What do I mean by sociopathy and division?

I mean the way our political and economic leaders beat the narrative drum about how this virus prefers to kill the old rather than the young, as if that matters for our policy choices, as if older Americans are lesser Americans, as if we should think of them differently – with less empathy – than Americans who are more like “us”.

I mean the way our political and economic leaders beat the narrative drum about how this virus prefers to kill those with “pre-existing conditions”, as if that matters for our policy choices, as if chronically ill Americans are lesser Americans, as if we should think of them differently – with less empathy – than Americans who are more like “us”.

I mean the way our political and economic leaders beat the narrative drum about how this virus hits certain “hotspot” regions, as if that matters for our policy choices, as if hotspot regions are lesser regions, as if we should think of Americans who live there differently – with less empathy – than Americans who are in “our” region.

And once you stop thinking in terms of trade offs, once you stop thinking in terms of probabilities and projected mortality rates and cost/benefit analysis and this expected utility model versus that expected utility model … once you start thinking in terms of empathy and Minimax Regret … everything will change for you. – Once In A Lifetime


Model-driven Narrative #3

Flatten the Curve!

Gov. Andrew “we need 40,000 ventilators” Cuomo  
Dr. Deborah “Trump is so attentive to the data” Birx
  • Political goal: COVID-19 threat maximization.
  • Truth nugget: Lockdowns prevent a surge in cases which can overwhelm the healthcare system.
  • Deep Truth nugget: When we’ve got everyone freaked out about staying alive, there’s no end to the crazy authoritarian stuff we can get away with.
  • Big Lie:  We can get R-0 down to zero.
  • Policy prescription: You’ll find these ankle monitors to be surprisingly light and comfortable to wear!
  • Embedded model:   Laughably inaccurate models of COVID-19 deaths, malleable enough to serve the political aspirations of both the White House and their opponents.
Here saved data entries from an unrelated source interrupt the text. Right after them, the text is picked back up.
import Literature.NumberTheory.LFunctions.StarkHadamardPositivity
import HarnessLib

/-!
# The Hadamard expansion of a symmetric entire function of order `< 2`, as reusable data

Topic `Literature/NumberTheory/LFunctions`, namespace `Literature.NumberTheory.LFunctions.Stark1974`
(companion of `StarkHadamardPositivity.lean`, whose proof of `re_logDeriv_nonneg_of_symmetric` builds
this expansion internally).  Everything here is PROVED; `SymmHadamardData` is a structure packaging
the output of Hadamard's genus-zero theorem, `SymmHadamardData.node` is a definition with body.

For an entire `F` with `F(1 − s) = F(s)`, `‖F(s)‖ ≤ C exp(‖s‖^μ)` (`0 ≤ μ < 2`) and all zeros in
`Re s ≤ 1` (e.g. the completed zeta functions `ξ_K` of the tree, `exists_starkXi`), the even lift
`G(w) = F(1/2 + √w)` is entire of order `< 1`, so (Conway XI.3.4, tree
`Literature.Analysis.Complex.hadamard_genus_zero_holds`)

  `F(1/2 + z) = z^{2m} · A · ∏ₙ (1 + cₙ z²)`,   `∑ ‖cₙ‖ < ∞`,  every root `ζ` of `cₙ ζ² = −1` has `|Re ζ| ≤ 1/2`

(`exists_symmHadamardData`); the zeros of `F` other than `1/2` are the `1/2 ± ζₙ`
(`SymmHadamardData.exists_index_of_zero`), and at every `s` with `F(s) ≠ 0`

  `F'/F(s) = 2m/(s − 1/2) + ∑ₙ 2cₙ(s − 1/2)/(1 + cₙ(s − 1/2)²)`
  `         = 2m/(s − 1/2) + ∑ₙ [1/(s − 1/2 − ζₙ) + 1/(s − 1/2 + ζₙ)]`      (`SymmHadamardData.logDeriv_eq`).

This is the "logarithmic differentiation of the Hadamard factorization" `∑_ρ 1/(s − ρ)` of Stark 1974,
Lemma 3 / Murty–Murty Prop. 6.1, now available at COMPLEX points (the input of the higher-derivative
explicit formulae behind the Deuring–Heilbronn phenomenon, Lagarias–Montgomery–Odlyzko 1979 §5,
Thorner–Zaman 2017 §7).

## References

* H. M. Stark, *Some effective cases of the Brauer–Siegel theorem*, Invent. Math. 23 (1974), Lemma 3. [Stark1974]
* J. B. Conway, *Functions of One Complex Variable I*, Ch. XI Thm. 3.4. [Conway1978]
* J. Thorner, A. Zaman, Algebra Number Theory 11 (2017), §2 (explicit formula with all zeros). [ThornerZaman2017]
-/

noncomputable section

open Complex Filter Topology Metric Set

namespace Literature.NumberTheory.LFunctions.Stark1974

/-- **The Hadamard data of a symmetric entire function**: `F(1/2 + z) = z^{2m} A ∏ₙ (1 + cₙ z²)` with
`A ≠ 0`, `∑ ‖cₙ‖ < ∞`, and every root of a factor in the closed strip `|Re ζ| ≤ 1/2`.
[cite: Conway1978, Ch. XI Thm. 3.4] -/
structure SymmHadamardData (F : ℂ → ℂ) where
  /-- half the order of vanishing at `1/2` -/
  m : ℕ
  /-- the leading constant -/
  A : ℂ
  /-- the coefficients of the quadratic factors -/
  c : ℕ → ℂ
  A_ne : A ≠ 0
  summable : Summable fun n ↦ ‖c n‖
  prod_eq : ∀ z : ℂ, F (1 / 2 + z) = z ^ (2 * m) * (A * ∏' n, (1 + c n * z ^ 2))
  root_re : ∀ (n : ℕ) (ζ : ℂ), c n * ζ ^ 2 = -1 → |ζ.re| ≤ 1 / 2

/-- **Existence of the Hadamard data** for an entire `F` with `F(1 − s) = F(s)`,
`‖F(s)‖ ≤ C exp(‖s‖^μ)` (`0 ≤ μ < 2`) and all zeros in `Re s ≤ 1` (the construction inside the proof of
`re_logDeriv_nonneg_of_symmetric`: even lift, removal of the zero at the origin, Hadamard in genus zero).
[cite: Conway1978, Ch. XI Thm. 3.4] -/
theorem exists_symmHadamardData {F : ℂ → ℂ} (hF : Differentiable ℂ F)
    (hsymm : ∀ s, F (1 - s) = F s) {C μ : ℝ} (hμ : μ < 2) (hμ0 : 0 ≤ μ)
    (hgrowth : ∀ s, ‖F s‖ ≤ C * Real.exp (‖s‖ ^ μ)) (hzero : ∀ s, F s = 0 → s.re ≤ 1) :
    Nonempty (SymmHadamardData F) := by
  have hFne : ∀ s : ℂ, 1 < s.re → F s ≠ 0 := fun s hs h ↦ by linarith [hzero s h]
  set g : ℂ → ℂ := fun z ↦ F (1 / 2 + z) with hg
  have hg_diff : Differentiable ℂ g := hF.comp ((differentiable_const _).add differentiable_id)
  have hg_even : ∀ z, g (-z) = g z := fun z ↦ by
    simp only [hg]
    rw [← hsymm (1 / 2 + z)]
    congr 1
    ring
  obtain ⟨C₁, hC₁0, hC₁⟩ := growth_shift hμ0 hgrowth (1 / 2) (show μ < (μ + 2) / 2 by linarith)
  set G : ℂ → ℂ := fun w ↦ g (w ^ (2⁻¹ : ℂ)) with hGdef
  have hG_diff : Differentiable ℂ G := Newman.differentiable_comp_cpow_half hg_diff hg_even
  have hG_sq : ∀ z, G (z ^ 2) = g z := fun z ↦ Newman.comp_cpow_half_apply_sq hg_even z
  have hG_growth : ∀ w, ‖G w‖ ≤ C₁ * Real.exp (‖w‖ ^ ((μ + 2) / 4)) := by
    intro w
    have h := hC₁ (w ^ (2⁻¹ : ℂ))
    have hn : ‖w ^ (2⁻¹ : ℂ)‖ = ‖w‖ ^ (2⁻¹ : ℝ) := by
      rw [show (2⁻¹ : ℂ) = ((2⁻¹ : ℝ) : ℂ) by push_cast; ring, Complex.norm_cpow_real]
    rw [hn, ← Real.rpow_mul (norm_nonneg _)] at h
    have he : (2⁻¹ : ℝ) * ((μ + 2) / 2) = (μ + 2) / 4 := by ring
    rwa [he] at h
  have hρ : (μ + 2) / 4 < 1 := by linarith
  have hG_ne : G ((3 / 2 : ℂ) ^ 2) ≠ 0 := by
    rw [hG_sq]
    simp only [hg]
    have : (1 / 2 : ℂ) + 3 / 2 = 2 := by norm_num
    rw [this]
    exact hFne 2 (by norm_num)
  obtain ⟨m, G₁, hG₁_diff, hG₁0, hG₁_eq⟩ := exists_eq_pow_mul hG_diff hG_ne
  obtain ⟨C₂, hC₂⟩ := growth_of_eq_pow_mul hG₁_diff hG₁_eq hG_growth
  obtain ⟨b, hb_sum, hb_prod⟩ :=
    Literature.Analysis.Complex.hadamard_genus_zero_holds G₁ _ C₂ hG₁_diff hρ hC₂ hG₁0
  set c : ℕ → ℂ := fun n ↦ -b n with hc
  have hc_sum : Summable fun n ↦ ‖c n‖ := by simpa [hc] using hb_sum
  have hprod : ∀ z, HasProd (fun n ↦ 1 + c n * z ^ 2) (G₁ (z ^ 2) / G₁ 0) := fun z ↦ by
    have := hb_prod (z ^ 2)
    simpa [hc, sub_eq_add_neg] using this
  have hg_eq : ∀ z, g z = z ^ (2 * m) * (G₁ 0 * ∏' n, (1 + c n * z ^ 2)) := fun z ↦ by
    rw [← hG_sq, hG₁_eq, (hprod z).tprod_eq, pow_mul]
    field_simp
  have hroot : ∀ n ζ, c n * ζ ^ 2 = -1 → |ζ.re| ≤ 1 / 2 := by
    intro n ζ hζ
    have hGz : G₁ (ζ ^ 2) = 0 := by
      have h0 : G₁ (ζ ^ 2) / G₁ 0 = 0 :=
        Newman.eq_zero_of_hasProd_of_eq_zero (hprod ζ) (k := n) (by rw [hζ]; ring)
      exact (div_eq_zero_iff.1 h0).resolve_right hG₁0
    have hgζ : ∀ η, η ^ 2 = ζ ^ 2 → g η = 0 := fun η hη ↦ by
      rw [← hG_sq, hη, hG₁_eq, hGz, mul_zero]
    have h1 := hzero _ (hgζ ζ rfl)
    have h2 := hzero _ (hgζ (-ζ) (by ring))
    simp only [add_re, neg_re] at h1 h2
    norm_num at h1 h2
    rw [abs_le]
    constructor <;> linarith
  exact ⟨{ m := m, A := G₁ 0, c := c, A_ne := hG₁0, summable := hc_sum
           prod_eq := fun z ↦ hg_eq z, root_re := hroot }⟩

namespace SymmHadamardData

variable {F : ℂ → ℂ} (D : SymmHadamardData F)

/-- A square root of `−1/cₙ`: `ζₙ = (−cₙ⁻¹)^{1/2}`, so that `cₙ ζₙ² = −1` when `cₙ ≠ 0`. [folklore] -/
def node (n : ℕ) : ℂ := (-(D.c n)⁻¹) ^ (2⁻¹ : ℂ)

/-- `cₙ ζₙ² = −1` for `cₙ ≠ 0`. [folklore] -/
theorem c_mul_node_sq {n : ℕ} (hn : D.c n ≠ 0) : D.c n * D.node n ^ 2 = -1 := by
  rw [node, cpow_ofNat_inv_pow _ 2]
  field_simp

/-- The roots lie in the closed strip: `|Re ζₙ| ≤ 1/2`. [cite: Stark1974, Lemma 3 (proof)] -/
theorem abs_re_node_le {n : ℕ} (hn : D.c n ≠ 0) : |(D.node n).re| ≤ 1 / 2 :=
  D.root_re n _ (D.c_mul_node_sq hn)

/-- The zeros `1/2 ± ζₙ` lie in `0 ≤ Re ≤ 1`. [cite: Stark1974, Lemma 3 (proof)] -/
theorem re_half_add_node_mem {n : ℕ} (hn : D.c n ≠ 0) :
    0 ≤ ((1 / 2 : ℂ) + D.node n).re ∧ ((1 / 2 : ℂ) + D.node n).re ≤ 1 ∧
      0 ≤ ((1 / 2 : ℂ) - D.node n).re ∧ ((1 / 2 : ℂ) - D.node n).re ≤ 1 := by
  have h := abs_le.mp (D.abs_re_node_le hn)
  simp only [add_re, sub_re]
  norm_num
  refine ⟨by linarith [h.1], by linarith [h.2], by linarith [h.2], by linarith [h.1]⟩

/-- `F(s) = (s − 1/2)^{2m} A ∏ₙ (1 + cₙ (s − 1/2)²)`. [cite: Conway1978, Ch. XI Thm. 3.4] -/
theorem apply_eq (s : ℂ) :
    F s = (s - 1 / 2) ^ (2 * D.m) * (D.A * ∏' n, (1 + D.c n * (s - 1 / 2) ^ 2)) := by
  have := D.prod_eq (s - 1 / 2)
  rwa [show (1 / 2 : ℂ) + (s - 1 / 2) = s by ring] at this

/-- The product of the quadratic factors converges. [folklore] -/
theorem hasProd (z : ℂ) : HasProd (fun n ↦ 1 + D.c n * z ^ 2) (∏' n, (1 + D.c n * z ^ 2)) :=
  (multipliableLocallyUniformlyOn_one_add_mul_sq D.summable (‖z‖ + 1)).multipliable
    (by simp) |>.hasProd

/-- At a point where `F ≠ 0` no factor vanishes. [folklore] -/
theorem factor_ne_zero {s : ℂ} (hs : F s ≠ 0) (n : ℕ) : 1 + D.c n * (s - 1 / 2) ^ 2 ≠ 0 := by
  intro h
  apply hs
  rw [D.apply_eq s]
  have : ∏' k, (1 + D.c k * (s - 1 / 2) ^ 2) = 0 :=
    Newman.eq_zero_of_hasProd_of_eq_zero (D.hasProd (s - 1 / 2)) (k := n) h
  rw [this, mul_zero, mul_zero]

/-- At a point where `F ≠ 0`: `m = 0` or `s ≠ 1/2`. [folklore] -/
theorem m_eq_zero_or_ne_half {s : ℂ} (hs : F s ≠ 0) : D.m = 0 ∨ s ≠ 1 / 2 := by
  by_contra h
  push Not at h
  obtain ⟨hm, rfl⟩ := h
  apply hs
  rw [D.apply_eq]
  simp [hm]

/-- **Every zero of `F` other than `1/2` is a node**: if `F(ρ) = 0`, `ρ ≠ 1/2`, then
`cₙ(ρ − 1/2)² = −1` for some `n` with `cₙ ≠ 0`, i.e. `ρ − 1/2 = ±ζₙ`. [cite: Conway1978, Ch. XI Thm. 3.4] -/
theorem exists_index_of_zero {ρ : ℂ} (hρ : F ρ = 0) (hρ' : ρ ≠ 1 / 2) :
    ∃ n, D.c n ≠ 0 ∧ D.c n * (ρ - 1 / 2) ^ 2 = -1 := by
  by_contra h
  push Not at h
  have hfac : ∀ n, 1 + D.c n * (ρ - 1 / 2) ^ 2 ≠ 0 := by
    intro n h0
    by_cases hn : D.c n = 0
    · rw [hn] at h0; simp at h0
    · exact h n hn (by linear_combination h0)
  have hP := tprod_one_add_mul_sq_ne_zero D.summable hfac
  apply hP
  have h2 := D.apply_eq ρ
  rw [hρ] at h2
  have hz : (ρ - 1 / 2) ^ (2 * D.m) ≠ 0 := pow_ne_zero _ (sub_ne_zero.mpr hρ')
  have := mul_eq_zero.mp h2.symm
  rcases this with h3 | h3
  · exact absurd h3 hz
  · rcases mul_eq_zero.mp h3 with h4 | h4
    · exact absurd h4 D.A_ne
    · exact h4

/-- If `cₙ(ρ − 1/2)² = −1` then `ρ = 1/2 + ζₙ` or `ρ = 1/2 − ζₙ`. [folklore] -/
theorem eq_half_add_or_sub_node {ρ : ℂ} {n : ℕ} (hn : D.c n ≠ 0) (h : D.c n * (ρ - 1 / 2) ^ 2 = -1) :
    ρ = 1 / 2 + D.node n ∨ ρ = 1 / 2 - D.node n := by
  have h1 := D.c_mul_node_sq hn
  have hsq : (ρ - 1 / 2) ^ 2 = D.node n ^ 2 := by
    have : D.c n * ((ρ - 1 / 2) ^ 2 - D.node n ^ 2) = 0 := by linear_combination h - h1
    rcases mul_eq_zero.mp this with h0 | h0
    · exact absurd h0 hn
    · exact sub_eq_zero.mp h0
  rcases sq_eq_sq_iff_eq_or_eq_neg.mp hsq with h2 | h2
  · left; linear_combination h2
  · right; linear_combination h2

/-- **The logarithmic derivative** at a point where `F ≠ 0`:
`F'/F(s) = 2m/(s − 1/2) + ∑ₙ 2cₙ(s − 1/2)/(1 + cₙ(s − 1/2)²)`.
[cite: Stark1974, Lemma 3 (proof)] [cite: ThornerZaman2017, §2] -/
theorem logDeriv_eq (hF : Differentiable ℂ F) {s : ℂ} (hs : F s ≠ 0) :
    logDeriv F s = 2 * D.m / (s - 1 / 2) +
      ∑' n, 2 * D.c n * (s - 1 / 2) / (1 + D.c n * (s - 1 / 2) ^ 2) := by
  set z₀ : ℂ := s - 1 / 2 with hz₀
  set g : ℂ → ℂ := fun z ↦ F (1 / 2 + z) with hg
  have hfac := D.factor_ne_zero hs
  have hσz₀ : (1 / 2 : ℂ) + z₀ = s := by rw [hz₀]; ring
  have hP_diff : Differentiable ℂ (fun z ↦ ∏' n, (1 + D.c n * z ^ 2)) :=
    differentiable_tprod_one_add_mul_sq D.summable
  have hPz₀ : ∏' n, (1 + D.c n * z₀ ^ 2) ≠ 0 := tprod_one_add_mul_sq_ne_zero D.summable hfac
  -- `logDeriv F s = logDeriv g z₀`
  have hlog1 : logDeriv F s = logDeriv g z₀ := by
    have hcomp : g = F ∘ fun z ↦ 1 / 2 + z := rfl
    rw [hcomp, logDeriv_comp (by rw [hσz₀]; exact (hF _)) (((differentiable_const _).add differentiable_id) _),
      hσz₀]
    have hd : deriv (fun z : ℂ ↦ 1 / 2 + z) z₀ = 1 := by
      rw [deriv_const_add, deriv_id'']
    rw [hd, mul_one]
  have hg_fun : g = fun z ↦ z ^ (2 * D.m) * (D.A * ∏' n, (1 + D.c n * z ^ 2)) := funext D.prod_eq
  rcases D.m_eq_zero_or_ne_half hs with hm | hne
  · -- no zero at `1/2`: the power factor is `1`
    rw [hlog1, hg_fun, hm]
    simp only [mul_zero, pow_zero, one_mul, Nat.cast_zero, zero_div, zero_add]
    rw [logDeriv_const_mul (f := fun z ↦ ∏' n, (1 + D.c n * z ^ 2)) z₀ D.A D.A_ne,
      logDeriv_tprod_one_add_mul_sq D.summable hfac]
  · have hz₀0 : z₀ ≠ 0 := sub_ne_zero.mpr hne
    rw [hlog1, hg_fun,
      logDeriv_mul (f := fun z ↦ z ^ (2 * D.m)) (g := fun z ↦ D.A * ∏' n, (1 + D.c n * z ^ 2))
        z₀ (pow_ne_zero _ hz₀0) (mul_ne_zero D.A_ne hPz₀) (differentiableAt_pow _)
        ((hP_diff z₀).const_mul _),
      logDeriv_const_mul (f := fun z ↦ ∏' n, (1 + D.c n * z ^ 2)) z₀ D.A D.A_ne,
      logDeriv_tprod_one_add_mul_sq D.summable hfac]
    have hpow : logDeriv (fun z : ℂ ↦ z ^ (2 * D.m)) z₀ = 2 * D.m / z₀ := by
      rw [show (fun z : ℂ ↦ z ^ (2 * D.m)) = (· ^ (2 * D.m)) from rfl, logDeriv_pow]
      push_cast
      ring
    rw [hpow]

/-- The terms of the expansion, in root form: `2cₙz/(1 + cₙz²) = 1/(z − ζₙ) + 1/(z + ζₙ)` for `cₙ ≠ 0`,
and `= 0` for `cₙ = 0`. [folklore] -/
theorem term_eq_of_ne {n : ℕ} (hn : D.c n ≠ 0) {z : ℂ} (hz : 1 + D.c n * z ^ 2 ≠ 0) :
    2 * D.c n * z / (1 + D.c n * z ^ 2) = (z - D.node n)⁻¹ + (z + D.node n)⁻¹ :=
  term_eq_inv_add_inv (D.c_mul_node_sq hn) hz

/-- The terms of the expansion vanish for `cₙ = 0`. [folklore] -/
theorem term_eq_zero_of_eq {n : ℕ} (hn : D.c n = 0) (z : ℂ) : 2 * D.c n * z / (1 + D.c n * z ^ 2) = 0 := by
  rw [hn]; simp

/-- The expansion is absolutely summable. [folklore] -/
theorem summable_terms (z : ℂ) : Summable fun n ↦ 2 * D.c n * z / (1 + D.c n * z ^ 2) :=
  summable_logDeriv_terms D.summable z

/-- The nodes are not at the point: `z ≠ ±ζₙ` when the `n`-th factor does not vanish at `z`. [folklore] -/
theorem sub_node_ne_zero {n : ℕ} (hn : D.c n ≠ 0) {z : ℂ} (hz : 1 + D.c n * z ^ 2 ≠ 0) :
    z - D.node n ≠ 0 ∧ z + D.node n ≠ 0 := by
  have h1 := D.c_mul_node_sq hn
  constructor
  · intro h0
    apply hz
    rw [sub_eq_zero.mp h0]
    linear_combination h1
  · intro h0
    apply hz
    have : z = -D.node n := by linear_combination h0
    rw [this]
    linear_combination h1

end SymmHadamardData

end Literature.NumberTheory.LFunctions.Stark1974

end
Of the three politicized narratives, “Flatten the Curve!” has morphed the most from its original form, as its early success in convincing even Donald Trump that lockdowns were necessary to prevent a healthcare system meltdown gave both its White House missionaries and its state house missionaries free rein to use this narrative to fill a wide range of policy vacuums.

The original goals of “Flatten the Curve!” – to prevent a surge in COVID-19 cases with the potential to overwhelm the healthcare system – were achieved. The flood in New York City crested … and fell. Other cities that seemed as if they might follow in NYC’s footsteps … did not. Mission accomplished! But in the grand tradition of other initially successful emergency government interventions (“Quantitative Easing!”, anyone?) “Flatten the Curve!” is well on its way to becoming a permanent government program.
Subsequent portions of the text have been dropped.